EHR's still tend to be used as documentation tools as opposed to something that adds value by helping our brains remember what needs to be done, what has been done, and helping us decide what should be done. There are circumstances where the EHR needs to function simply as a note generator, but that really barely touches upon where it can provide value.



For each patient who I follow long term, I need the equivalent of a project management tool since in many respect, the care of each patient is a long term project. For each patient I need to define what is on my to do list, what am I in the midst of doing, what specific action items are on my plate, and what have I delegated to someone else. At this point in time, the EHR I use does none of this well and many of the tasks it simply has no functionality to use.

Hard to believe that we continue to use such dysfunctional management tools.

Wednesday, November 14, 2012

Medical Reformation

500 years ago, Martin Luther nailed his 95 thesis on the door of the local cathedral.

What this event marked was a dramatic change in the relationship of people with the most important human institution in western Europe at the time; the catholic church. Luther's actions was preceded by key technological advances of the day, most notably the development of the printing press by Gutenburg.
Prior to the printing press, the church through the clergy controlled access to the printed word, primarily in the form of the bible. After deployment of the printing press, the holy bible, and all of the wisdom contained, was no longer was controlled by the priesthood. Then as now, he who controlled information controlled power.


Roll the clock forward to the last century. The status of physicians in the 20th century underwent a profound change.
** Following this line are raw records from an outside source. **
import Summits.Parity.GeneralizedHardyLittlewood.Theorems.FordMaynardSieveConst01651SieveConst01651PairingTwoSplit
import Literature.NumberTheory.Sieve.FordMaynardSliceBlocks
import HarnessLib

/-!
# Route `FordMaynardSieveConst01651`, target `SieveConst01651` (stmt-Parity-19185), stub `stub_certValuePos` (R2):
# the `r = 2` pairing as a sum of entry pairings

Def-free helper file (step (3) of the `certP`/`certN` soundness, see `…CertAssembly`).  With
`T_e(t) = ∫_{u∈(0,t)} (c_e/10⁶)𝟙_{P_e}(t,u)/(u(t−u)) du` (the cell term of `…PairingTwoSplit`):

  `I₂ = ∫_{(0,1/2]} S⁰_2(t) Φ₆(1−t) dt = Σ_{e ∈ certG2} ∫_{(0,1/2]} T_e(t) Φ₆(1−t) dt`   (`pairing_two_eq_entry_sum`).

Ingredients: `sliceFnOrd_two_eq_entry_sum` (a.e. in `t`), the joint measurability of the cell term
(`measurable_entryKernel`), the measurability and boundedness of `T_e` (`measurable_entryTerm`, `abs_entryTerm_le`), and
`integral_list_sum_of_integrable`.

References: [FordMaynard2024PrimeSieves] arXiv:2407.14368, §8.2.
-/

noncomputable section

open MeasureTheory Set
open scoped Classical
open Literature.NumberTheory.Sieve Literature.NumberTheory.Sieve.FordMaynard
open Literature.Analysis.Convolution

namespace Summit.Parity.GeneralizedHardyLittlewood.FordMaynardSieveConst01651SieveConst01651

/-- Joint measurability in `(t, u)` of the cell kernel `𝟙_{(0,t)}(u)·𝟙_{P_e}(t,u)/(u(t−u))`. [folklore] -/
theorem measurable_entryKernel (e : ℕ × ℕ × ℕ × ℤ) :
    Measurable fun p : ℝ × ℝ => (Set.Ioo 0 p.1).indicator (fun u : ℝ =>
      if ((certEdge e.1 : ℚ) : ℝ) < u ∧ u < ((certEdge (e.1 + 1) : ℚ) : ℝ) ∧
          ((certEdge e.2.1 : ℚ) : ℝ) < p.1 - u ∧ p.1 - u < ((certEdge (e.2.1 + 1) : ℚ) : ℝ) ∧
          u ≤ p.1 - u ∧ (if e.2.2.1 = 0 then p.1 < 8349 / 20000 else 8349 / 20000 < p.1) ∧ p.1 < 1 / 2
        then 1 / (u * (p.1 - u)) else 0) p.2 := by
  have ht : Measurable fun p : ℝ × ℝ => p.1 := measurable_fst
  have hu : Measurable fun p : ℝ × ℝ => p.2 := measurable_snd
  have htu : Measurable fun p : ℝ × ℝ => p.1 - p.2 := measurable_fst.sub measurable_snd
  -- rewrite the indicator as one `ite` on a measurable set of pairs
  have heq : (fun p : ℝ × ℝ => (Set.Ioo 0 p.1).indicator (fun u : ℝ =>
      if ((certEdge e.1 : ℚ) : ℝ) < u ∧ u < ((certEdge (e.1 + 1) : ℚ) : ℝ) ∧
          ((certEdge e.2.1 : ℚ) : ℝ) < p.1 - u ∧ p.1 - u < ((certEdge (e.2.1 + 1) : ℚ) : ℝ) ∧
          u ≤ p.1 - u ∧ (if e.2.2.1 = 0 then p.1 < 8349 / 20000 else 8349 / 20000 < p.1) ∧ p.1 < 1 / 2
        then 1 / (u * (p.1 - u)) else 0) p.2) =
      fun p : ℝ × ℝ => if (0 < p.2 ∧ p.2 < p.1) ∧ (((certEdge e.1 : ℚ) : ℝ) < p.2 ∧
          p.2 < ((certEdge (e.1 + 1) : ℚ) : ℝ) ∧ ((certEdge e.2.1 : ℚ) : ℝ) < p.1 - p.2 ∧
          p.1 - p.2 < ((certEdge (e.2.1 + 1) : ℚ) : ℝ) ∧ p.2 ≤ p.1 - p.2 ∧
          (if e.2.2.1 = 0 then p.1 < 8349 / 20000 else 8349 / 20000 < p.1) ∧ p.1 < 1 / 2)
        then 1 / (p.2 * (p.1 - p.2)) else 0 := by
    funext p
    simp only [Set.indicator, Set.mem_Ioo]
    by_cases h1 : 0 < p.2 ∧ p.2 < p.1
    · rw [if_pos h1]
      by_cases h2 : ((certEdge e.1 : ℚ) : ℝ) < p.2 ∧ p.2 < ((certEdge (e.1 + 1) : ℚ) : ℝ) ∧
          ((certEdge e.2.1 : ℚ) : ℝ) < p.1 - p.2 ∧ p.1 - p.2 < ((certEdge (e.2.1 + 1) : ℚ) : ℝ) ∧
          p.2 ≤ p.1 - p.2 ∧ (if e.2.2.1 = 0 then p.1 < 8349 / 20000 else 8349 / 20000 < p.1) ∧ p.1 < 1 / 2
      · rw [if_pos h2, if_pos ⟨h1, h2⟩]
      · rw [if_neg h2, if_neg (fun h => h2 h.2)]
    · rw [if_neg h1, if_neg (fun h => h1 h.1)]
  rw [heq]
  refine Measurable.ite ?_ ((measurable_const.div (hu.mul htu))) measurable_const
  have hb : MeasurableSet {p : ℝ × ℝ | (if e.2.2.1 = 0 then p.1 < 8349 / 20000 else 8349 / 20000 < p.1)} := by
    by_cases hj : e.2.2.1 = 0
    · simp only [hj, if_true]; exact measurableSet_lt ht measurable_const
    · simp only [hj, if_false]; exact measurableSet_lt measurable_const ht
  exact ((measurableSet_lt measurable_const hu).inter (measurableSet_lt hu ht)).inter
    ((measurableSet_lt measurable_const hu).inter ((measurableSet_lt hu measurable_const).inter
    ((measurableSet_lt measurable_const htu).inter ((measurableSet_lt htu measurable_const).inter
    ((measurableSet_le hu htu).inter (hb.inter (measurableSet_lt ht measurable_const)))))))

/-- **`t ↦ T_e(t)` is measurable** (parametric integral of a jointly measurable kernel). [folklore] -/
theorem measurable_entryTerm (e : ℕ × ℕ × ℕ × ℤ) (κ : ℝ) :
    Measurable fun t : ℝ => ∫ u in Set.Ioo 0 t, κ *
      (if ((certEdge e.1 : ℚ) : ℝ) < u ∧ u < ((certEdge (e.1 + 1) : ℚ) : ℝ) ∧
          ((certEdge e.2.1 : ℚ) : ℝ) < t - u ∧ t - u < ((certEdge (e.2.1 + 1) : ℚ) : ℝ) ∧
          u ≤ t - u ∧ (if e.2.2.1 = 0 then t < 8349 / 20000 else 8349 / 20000 < t) ∧ t < 1 / 2
        then 1 / (u * (t - u)) else 0) := by
  have hK : Measurable fun p : ℝ × ℝ => κ * (Set.Ioo 0 p.1).indicator (fun u : ℝ =>
      if ((certEdge e.1 : ℚ) : ℝ) < u ∧ u < ((certEdge (e.1 + 1) : ℚ) : ℝ) ∧
          ((certEdge e.2.1 : ℚ) : ℝ) < p.1 - u ∧ p.1 - u < ((certEdge (e.2.1 + 1) : ℚ) : ℝ) ∧
          u ≤ p.1 - u ∧ (if e.2.2.1 = 0 then p.1 < 8349 / 20000 else 8349 / 20000 < p.1) ∧ p.1 < 1 / 2
        then 1 / (u * (p.1 - u)) else 0) p.2 := measurable_const.mul (measurable_entryKernel e)
  have hsm := (hK.stronglyMeasurable.integral_prod_right' (ν := (volume : Measure ℝ))).measurable
  have heq : (fun t : ℝ => ∫ u in Set.Ioo 0 t, κ *
      (if ((certEdge e.1 : ℚ) : ℝ) < u ∧ u < ((certEdge (e.1 + 1) : ℚ) : ℝ) ∧
          ((certEdge e.2.1 : ℚ) : ℝ) < t - u ∧ t - u < ((certEdge (e.2.1 + 1) : ℚ) : ℝ) ∧
          u ≤ t - u ∧ (if e.2.2.1 = 0 then t < 8349 / 20000 else 8349 / 20000 < t) ∧ t < 1 / 2
        then 1 / (u * (t - u)) else 0)) =
      fun t : ℝ => ∫ u, κ * (Set.Ioo 0 t).indicator (fun u : ℝ =>
      if ((certEdge e.1 : ℚ) : ℝ) < u ∧ u < ((certEdge (e.1 + 1) : ℚ) : ℝ) ∧
          ((certEdge e.2.1 : ℚ) : ℝ) < t - u ∧ t - u < ((certEdge (e.2.1 + 1) : ℚ) : ℝ) ∧
          u ≤ t - u ∧ (if e.2.2.1 = 0 then t < 8349 / 20000 else 8349 / 20000 < t) ∧ t < 1 / 2
        then 1 / (u * (t - u)) else 0) u := by
    funext t
    rw [← integral_indicator measurableSet_Ioo]
    refine integral_congr_ae (Filter.Eventually.of_forall fun u => ?_)
    by_cases hu : u ∈ Set.Ioo 0 t
    · simp only [Set.indicator_of_mem hu]
    · simp only [Set.indicator_of_notMem hu, mul_zero]
  rw [heq]
  exact hsm

/-- **`|T_e(t)| ≤ (|c_e|/10⁶)/ν₀² · (1/2)`** for `t ≤ 1/2` (the kernel is bounded by `1/ν₀²` on `(0,t)`). [folklore] -/
theorem abs_entryTerm_le (e : ℕ × ℕ × ℕ × ℤ) (κ : ℝ) {t : ℝ} (ht0 : 0 ≤ t) (ht : t ≤ 1 / 2) :
    |∫ u in Set.Ioo 0 t, κ *
      (if ((certEdge e.1 : ℚ) : ℝ) < u ∧ u < ((certEdge (e.1 + 1) : ℚ) : ℝ) ∧
          ((certEdge e.2.1 : ℚ) : ℝ) < t - u ∧ t - u < ((certEdge (e.2.1 + 1) : ℚ) : ℝ) ∧
          u ≤ t - u ∧ (if e.2.2.1 = 0 then t < 8349 / 20000 else 8349 / 20000 < t) ∧ t < 1 / 2
        then 1 / (u * (t - u)) else 0)| ≤ |κ| * (1 / (1651 / 10000) ^ 2) * (1 / 2) := by
  have hν : (0 : ℝ) < 1651 / 10000 := by norm_num
  have hbound : ∀ u ∈ Set.Ioo 0 t, ‖κ *
      (if ((certEdge e.1 : ℚ) : ℝ) < u ∧ u < ((certEdge (e.1 + 1) : ℚ) : ℝ) ∧
          ((certEdge e.2.1 : ℚ) : ℝ) < t - u ∧ t - u < ((certEdge (e.2.1 + 1) : ℚ) : ℝ) ∧
          u ≤ t - u ∧ (if e.2.2.1 = 0 then t < 8349 / 20000 else 8349 / 20000 < t) ∧ t < 1 / 2
        then 1 / (u * (t - u)) else 0)‖ ≤ |κ| * (1 / (1651 / 10000) ^ 2) := by
    intro u _
    rw [Real.norm_eq_abs, abs_mul]
    refine mul_le_mul_of_nonneg_left ?_ (abs_nonneg _)
    by_cases h : ((certEdge e.1 : ℚ) : ℝ) < u ∧ u < ((certEdge (e.1 + 1) : ℚ) : ℝ) ∧
        ((certEdge e.2.1 : ℚ) : ℝ) < t - u ∧ t - u < ((certEdge (e.2.1 + 1) : ℚ) : ℝ) ∧
        u ≤ t - u ∧ (if e.2.2.1 = 0 then t < 8349 / 20000 else 8349 / 20000 < t) ∧ t < 1 / 2
    · rw [if_pos h]
      have hu : (1651 / 10000 : ℝ) < u := lt_of_le_of_lt (nu_le_certEdge _) h.1
      have htu : (1651 / 10000 : ℝ) < t - u := lt_of_le_of_lt (nu_le_certEdge _) h.2.2.1
      have hpos : 0 < u * (t - u) := mul_pos (hν.trans hu) (hν.trans htu)
      rw [abs_of_pos (one_div_pos.2 hpos), one_div_le_one_div hpos (by positivity), sq]
      exact mul_le_mul hu.le htu.le hν.le (hν.trans hu).le
    · rw [if_neg h, abs_zero]; positivity
  have h := norm_setIntegral_le_of_norm_le_const (measure_Ioo_lt_top : volume (Set.Ioo (0 : ℝ) t) < ⊤) hbound
  rw [Real.norm_eq_abs, Real.volume_real_Ioo_of_le ht0] at h
  refine h.trans ?_
  refine mul_le_mul_of_nonneg_left (by linarith) (by positivity)

/-- **The `r = 2` pairing as a sum of entry pairings.** [cite: FordMaynard2024PrimeSieves, §8.2] -/
theorem pairing_two_eq_entry_sum :
    ∫ t in Set.Ioc 0 (1 / 2), sliceIntegral 2 t
        (fun v => if (∀ i, (1651 / 10000 : ℝ) < v i) ∧ Monotone v then coneCert 2 v / ∏ i, v i else 0) *
      ∑ m ∈ Finset.Icc 1 6, (1 / (m.factorial : ℝ)) *
        cpow (fun t : ℝ => if (1651 / 10000 : ℝ) < t then 1 / t else 0) m (1 - t) =
    (certG2.map fun e => ∫ t in Set.Ioc 0 (1 / 2), (∫ u in Set.Ioo 0 t, ((e.2.2.2 : ℤ) : ℝ) / 1000000 *
        (if ((certEdge e.1 : ℚ) : ℝ) < u ∧ u < ((certEdge (e.1 + 1) : ℚ) : ℝ) ∧
            ((certEdge e.2.1 : ℚ) : ℝ) < t - u ∧ t - u < ((certEdge (e.2.1 + 1) : ℚ) : ℝ) ∧
            u ≤ t - u ∧ (if e.2.2.1 = 0 then t < 8349 / 20000 else 8349 / 20000 < t) ∧ t < 1 / 2
          then 1 / (u * (t - u)) else 0)) *
      ∑ m ∈ Finset.Icc 1 6, (1 / (m.factorial : ℝ)) *
        cpow (fun t : ℝ => if (1651 / 10000 : ℝ) < t then 1 / t else 0) m (1 - t)).sum := by
  have hν : (0 : ℝ) < 1651 / 10000 := by norm_num
  set Φ : ℝ → ℝ := fun x => ∑ m ∈ Finset.Icc 1 6, (1 / (m.factorial : ℝ)) *
    cpow (fun t : ℝ => if (1651 / 10000 : ℝ) < t then 1 / t else 0) m x with hΦ
  have hΦb : LocBdd Φ := locBdd_buchstabPhi hν 6
  -- a.e. in t: the slice function is the entry sum
  have hN : ({(8349 / 20000 : ℝ), 1 / 2} : Set ℝ).Finite := by simp
  have hae : ∀ᵐ t ∂(volume.restrict (Set.Ioc (0 : ℝ) (1 / 2))), sliceIntegral 2 t
      (fun v => if (∀ i, (1651 / 10000 : ℝ) < v i) ∧ Monotone v then coneCert 2 v / ∏ i, v i else 0) * Φ (1 - t) =
      (certG2.map fun e => (∫ u in Set.Ioo 0 t, ((e.2.2.2 : ℤ) : ℝ) / 1000000 *
        (if ((certEdge e.1 : ℚ) : ℝ) < u ∧ u < ((certEdge (e.1 + 1) : ℚ) : ℝ) ∧
            ((certEdge e.2.1 : ℚ) : ℝ) < t - u ∧ t - u < ((certEdge (e.2.1 + 1) : ℚ) : ℝ) ∧
            u ≤ t - u ∧ (if e.2.2.1 = 0 then t < 8349 / 20000 else 8349 / 20000 < t) ∧ t < 1 / 2
          then 1 / (u * (t - u)) else 0)) * Φ (1 - t)).sum := by
    filter_upwards [ae_restrict_of_ae (hN.countable.ae_notMem (volume : Measure ℝ))] with t ht
    simp only [Set.mem_insert_iff, Set.mem_singleton_iff, not_or] at ht
    rw [sliceFnOrd_two_eq_entry_sum ht.1 ht.2, List.sum_map_mul_right]
  rw [integral_congr_ae hae]
  -- integrability of each entry pairing on `(0, 1/2]`
  obtain ⟨C, hC⟩ := hΦb.bdd 1
  have hint : ∀ e ∈ certG2, Integrable (fun t => (∫ u in Set.Ioo 0 t, ((e.2.2.2 : ℤ) : ℝ) / 1000000 *
        (if ((certEdge e.1 : ℚ) : ℝ) < u ∧ u < ((certEdge (e.1 + 1) : ℚ) : ℝ) ∧
            ((certEdge e.2.1 : ℚ) : ℝ) < t - u ∧ t - u < ((certEdge (e.2.1 + 1) : ℚ) : ℝ) ∧
            u ≤ t - u ∧ (if e.2.2.1 = 0 then t < 8349 / 20000 else 8349 / 20000 < t) ∧ t < 1 / 2
          then 1 / (u * (t - u)) else 0)) * Φ (1 - t)) (volume.restrict (Set.Ioc (0 : ℝ) (1 / 2))) := by
    intro e _
    have hm := (measurable_entryTerm e (((e.2.2.2 : ℤ) : ℝ) / 1000000)).mul
      (hΦb.measurable.comp (measurable_id.const_sub (1 : ℝ)))
    refine Measure.integrableOn_of_bounded (M := |((e.2.2.2 : ℤ) : ℝ) / 1000000| * (1 / (1651 / 10000) ^ 2) *
      (1 / 2) * C) measure_Ioc_lt_top.ne hm.aestronglyMeasurable
      ((ae_restrict_iff' measurableSet_Ioc).2 (Filter.Eventually.of_forall fun t htI => ?_))
    rw [Real.norm_eq_abs, abs_mul]
    have h1 := abs_entryTerm_le e (((e.2.2.2 : ℤ) : ℝ) / 1000000) htI.1.le htI.2
    have h2 : |Φ (1 - t)| ≤ C := hC _ (by rw [abs_le]; constructor <;> linarith [htI.1, htI.2])
    exact mul_le_mul h1 h2 (abs_nonneg _) (by positivity)
  exact (integral_list_sum_of_integrable (μ := volume.restrict (Set.Ioc (0 : ℝ) (1 / 2))) _ certG2 hint).1

end Summit.Parity.GeneralizedHardyLittlewood.FordMaynardSieveConst01651SieveConst01651

end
In the previous century, physicians held a status only slightly higher than barbers. With notable exceptions, most physicians has limited useful knowledge and few tools to deploy when confronted with serious medical situations. The developments of anesthesia, antisepsis, and antibiotics changed all that and by the mid portion of the 20th century, physicians held the status of gods. As Arthur C. Clark once noted, “When technology becomes sufficiently advanced, it becomes indistinguishable from magic”, and medical magic for most of the 20th century held the public is complete awe.

The continuation of awe was also facilitated by the relatively proprietary nature of the knowledge base behind which the medical magicians practiced. We held our cards close and as a rule the public was sufficiently intimidated to inquire further or question physician status.
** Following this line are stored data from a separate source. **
import Mathlib.Logic.Relation
import Mathlib.Logic.Equiv.Fin.Rotate
import Mathlib.Algebra.BigOperators.Group.Finset.Basic
import Mathlib.Algebra.Group.Int.Units
import Mathlib.Data.Sign.Defs
import Mathlib.LinearAlgebra.Matrix.Determinant.Basic
import Mathlib.LinearAlgebra.Matrix.Notation
import Mathlib.Analysis.Calculus.Deriv.Basic
import Mathlib.Geometry.Manifold.Instances.Sphere
import Literature.Topology.FourManifolds.Knots
import HarnessLib

-- provenance: harness21/H21/H21/Prelude/FourManM/GaussDiagrams.lean @ 39b317f (interim HEAD d8f2665); M5 mechanical rewrite
/-!
# Gauss diagrams, Polyak moves and their realisation by knots (trunk T-4MAN, outline C12)

This prelude file of the H21 library (trunk `FourManM`; notion `knot_diagram_realisation`,
knots only) provides the combinatorial layer of knot diagrams and its bridge to smooth knots
`Literature.Topology.FourManifolds.Knot` (`Literature.Prelude.FourManM.Knots`):

* `Literature.Topology.FourManifolds.GaussDiagram`: signed, based Gauss diagrams (`n` chords on `2n` cyclically ordered
  points, each chord oriented from over-passage to under-passage, with a sign in `ℤˣ`);
  `GaussDiagram.empty`, `writhe`, `mirror`, `reverse`, `rotate`, `relabel`, `IsRelabelling`,
  and the bookkeeping operations `insertChord`, `braidMove`, `mapPos`;
* `Literature.Topology.FourManifolds.GaussDiagram.PolyakMove`: the oriented Reidemeister moves
  `Ω1a–Ω1d` (all first moves), `Ω2a, Ω2b` (co-oriented second moves) and `Ω3b` (the positive
  braid-like third move) of Polyak (2010) written on Gauss diagrams — all first moves and the
  *braid-like* second and third moves — and `GaussDiagram.Equiv`, the equivalence relation they
  generate (*Polyak equivalence*; see the correction note below); the companion module
  `GaussDiagramsRMoves` adds the anti-parallel second moves `Ω2c, Ω2d` (`GaussDiagram.RMove`),
  which makes the move set generating (Polyak (2010), Thm. 1.2), and `GaussDiagram.REquiv`
  there is the equivalence relation it generates (Reidemeister equivalence of, possibly
  virtual, Gauss diagrams);
* realisation: the stereographic `Literature.planarProjection : 𝕊 3 → ℝ × ℝ` and `Literature.Topology.FourManifolds.height`, the
  structure `Literature.Knot.RegularProjection K` (a regular projection of the knot `K` together with
  the reading of its Gauss diagram) and the predicate `Literature.Knot.HasGaussDiagram K G`;
* named facts (`def … : Prop`, known in print; D-0014): existence of generic projections
  (`Knot.exists_hasGaussDiagram_of_isIsotopic`), the unknot has the empty diagram
  (`unknot_hasGaussDiagram_empty`, `hasGaussDiagram_unknot_empty`), behaviour under mirror
  image and reversal;
* a registered OPEN statement, not a named fact: `Knot.reidemeister` ("Reidemeister's theorem"
  for `GaussDiagram.Equiv`; verdict clean-up 2026-08-17, see the note below and its docstring;
  the corrected statement, Reidemeister's theorem for `GaussDiagram.REquiv`, is recorded in
  that docstring and in `GaussDiagramsRMoves` and is to be vendored there as the named fact
  `Knot.isIsotopic_iff_rEquiv` by a fact-vending seat).

**Correction note (verdict clean-up 2026-08-17).** `PolyakMove` was written (2026-08) to
contain Polyak's minimal generating set `{Ω1a, Ω1b, Ω2a, Ω3a}` (Polyak (2010), Thm. 1.1) and
`Knot.reidemeister` was vendored as Reidemeister's theorem for `Equiv`. But the constructor
`PolyakMove.omega3a` (three positive crossings, braid pattern `σ₁σ₂σ₁ → σ₂σ₁σ₂`) is Polyak's
move `Ω3b` ("the only `Ω3` move with all three positive crossings", Polyak (2010), §1,
footnote 2), not his cyclic generator `Ω3a`; the move set of `PolyakMove` is therefore
`{Ω1a, Ω1b, Ω1c, Ω1d, Ω2a, Ω2b, Ω3b}`, which contains no known generating set: with at most two
first moves `{Ω2a, Ω2b, Ω3b}` never generates (Polyak (2010), Thm. 1.2 and Lemma 3.8), and with
all four first moves generation is the open question of Audoux–Fiedler (2005), §1. The
definitions `PolyakMove`/`Equiv` are kept unchanged (more than twenty files use the
constructors, several — parity projection, invariance of Khovanov homology and of Rasmussen's
invariant — by exhaustive case analysis), their docstrings corrected; `Knot.reidemeister` is
kept, name and body unchanged, as a registered open statement because seventeen files take it
as a hypothesis; no declaration is added here (the generating enlargement
`GaussDiagram.RMove`/`GaussDiagram.REquiv` lives in `GaussDiagramsRMoves`, which first recorded
the discrepancy).

No named-knot data live here (the Conway knot datum belongs to `Statements/SPC4/Piccirillo`).

## Sources

* K. Reidemeister, *Elementare Begründung der Knotentheorie*, Abh. Math. Sem. Univ. Hamburg 5
  (1927) 24–32; *Knotentheorie* (1932), Kap. I.
* M. Polyak, *Minimal generating sets of Reidemeister moves*, Quantum Topol. 1 (2010) 399–411
  (arXiv:0908.3127): §1 (the oriented moves `Ω1a–d, Ω2a–d, Ω3a–h`; footnote 2: `Ω3b` is the
  only third move with three positive crossings), Thm. 1.1 (`{Ω1a, Ω1b, Ω2a, Ω3a}` generates),
  Thm. 1.2 (`{Ω1a, Ω1b, Ω2c, Ω2d, Ω3b}` generates; with `Ω3b` the moves `Ω2c, Ω2d` are needed),
  Lemma 3.1, Lemma 3.8.
* B. Audoux, T. Fiedler, *A Jones polynomial for braid-like isotopies of oriented links and its
  categorification*, Algebr. Geom. Topol. 5 (2005) 1535–1553: Def. 1.1 (braid-like moves),
  Lemma 1.3, and the Question of §1 (do braid-like moves and the four first moves generate all
  isotopies? — open; not settled by Abel, Algebr. Geom. Topol. 17 (2017), §4.3, nor by
  Ito–Iwamoto, arXiv:2511.19918 (2025), whose non-generation results assume two first moves).
* M. Goussarov, M. Polyak, O. Viro, *Finite-type invariants of classical and virtual knots*,
  Topology 39 (2000) 1045–1068, §1 (Gauss diagrams, Reidemeister moves on them; §1.5,
  Thm. 1.B: virtually isotopic classical knots are isotopic).
* M. Polyak, O. Viro, *Gauss diagram formulas for Vassiliev invariants*, IMRN 1994:11.
* D. Rolfsen, *Knots and Links* (1976), §3.E (regular projections), §3.C (mirror, reverse).
* L. Kauffman, *On Knots* (1987), Ch. II (writhe).
* Mathlib: nothing on knot diagrams, Gauss codes or Reidemeister moves (searched `Gauss`,
  `Reidemeister` — only a remark in `Mathlib.Algebra.Quandle`, `chord`); we use `Fin.succAbove`,
  `Fin.lastCases`, `finRotate`, `Fin.revPerm`, `Equiv.swap`, `Relation.EqvGen`, `SignType.sign`,
  `Matrix.det`, `deriv`. Mathlib's `stereographic` (`Geometry.Manifold.Instances.Sphere`) has
  an abstract codomain `(ℝ ∙ v)ᗮ`; explicit coordinates are used instead.

## Design choices

* (Outline C12, Design 2.) Diagrams are Gauss diagrams à la Polyak–Viro rather than planar
  PD codes: a chord records the two passages through a crossing (over-end `overPos`, under-end
  `underPos`, both in `Fin (2 * n)`, jointly bijective) and its sign in `ℤˣ` (Mathlib's sign
  type as for `Equiv.Perm.sign`; no junk value `0`). `over` is a reserved token, hence the
  field names.
* Moves are stated *functorially*: each constructor of `PolyakMove` relates `G` to an
  explicitly computed diagram (`insertChord`, `braidMove`) under explicit adjacency hypotheses
  in index arithmetic; new chords are appended last and adjacency is `q, q + 1` in `ℕ`, the
  general case being recovered through the bookkeeping constructor `relabel` (chord
  renumbering and rotation of the base point). Only creation of kinks/bigons and one direction
  of `Ω3a` are constructors; `GaussDiagram.Equiv := Relation.EqvGen PolyakMove` adds inverses.
* Sign/orientation conventions are fixed once: positions increase along the knot; a crossing
  is positive iff `(γ'(over), γ'(under))` is a positive basis of the oriented plane
  (right-handed); the viewer sits at height `+∞`. With these, `omega1a`/`omega1b` are the first
  moves entered along the over-strand, respectively the under-strand (each with both signs,
  i.e. all four oriented `Ω1` moves — a harmless superset of Polyak's pair `{Ω1a, Ω1b}`, chosen
  so that no left/right picture convention enters the definition), `omega2a` is the
  co-oriented second move (both strands meet the new crossings in the same order; Polyak's
  `Ω2a`, and `Ω2b` by symmetry of the sign parameter) and `omega3a` the positive braid-like
  third move `σ₁σ₂σ₁ → σ₂σ₁σ₂` — Polyak's `Ω3b`, despite the constructor's name (see the
  correction note above); the anti-parallel second move (the strands meet the new crossings
  in opposite orders; Polyak's `Ω2c`, `Ω2d`) is `GaussDiagram.RMove.omega2c` in
  `GaussDiagramsRMoves`.
  All constructors are genuine oriented Reidemeister moves of Gauss diagrams; those of
  `GaussDiagram.RMove` contain the generating set `{Ω1a, Ω1b, Ω2c, Ω2d, Ω3b}` (Polyak (2010),
  Thm. 1.2), so `GaussDiagram.REquiv` is Reidemeister equivalence (through virtual diagrams,
  which is legitimate by GPV Thm. 1.B), whereas `Equiv` (no `Ω2c, Ω2d`) is only known to
  imply it.
* Realisation uses the fixed stereographic projection from the north pole `(0, 0, 0, 1)`;
  `Knot.HasGaussDiagram K G` is an honest predicate (`∃ P : K.RegularProjection,
  P.diagram = G`), *not* invariant under isotopy of `K` — statements about knot types quantify
  over isotopic representatives (`Knot.exists_hasGaussDiagram_of_isIsotopic`,
  `Knot.HasGaussDiagram.mirror`).
* `rotate` takes `k : ℕ` (not `Fin (2 * n)`, which is empty for the empty diagram) and
  `RegularProjection.lt_add_two_pi` is stated for all pairs `i j` (no `θ 0` needed when
  `n = 0`).
* Notation `𝔼 n`, `𝕊 n` is local, exactly as in the SPC4 statement files and `Knots`.
-/

open scoped Manifold ContDiff Topology
open Function Set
The internet has begun to change all of this.

Like the printing press, it has taken cloistered texts and other writings out of the hands of the clergy, in this case the medical clergy, and made it available to all those who can search and read. The impact is profound and likely to become even more profound. Prior to the reformation, the catholic church firmly held to the belief that the bible and the information it contained was best controlled by the Church. So much was at stake, that being the souls and eternal fates of human beings. People simply could not be trusted with such responsibilities. Only the special priest class could be entrusted with such a role.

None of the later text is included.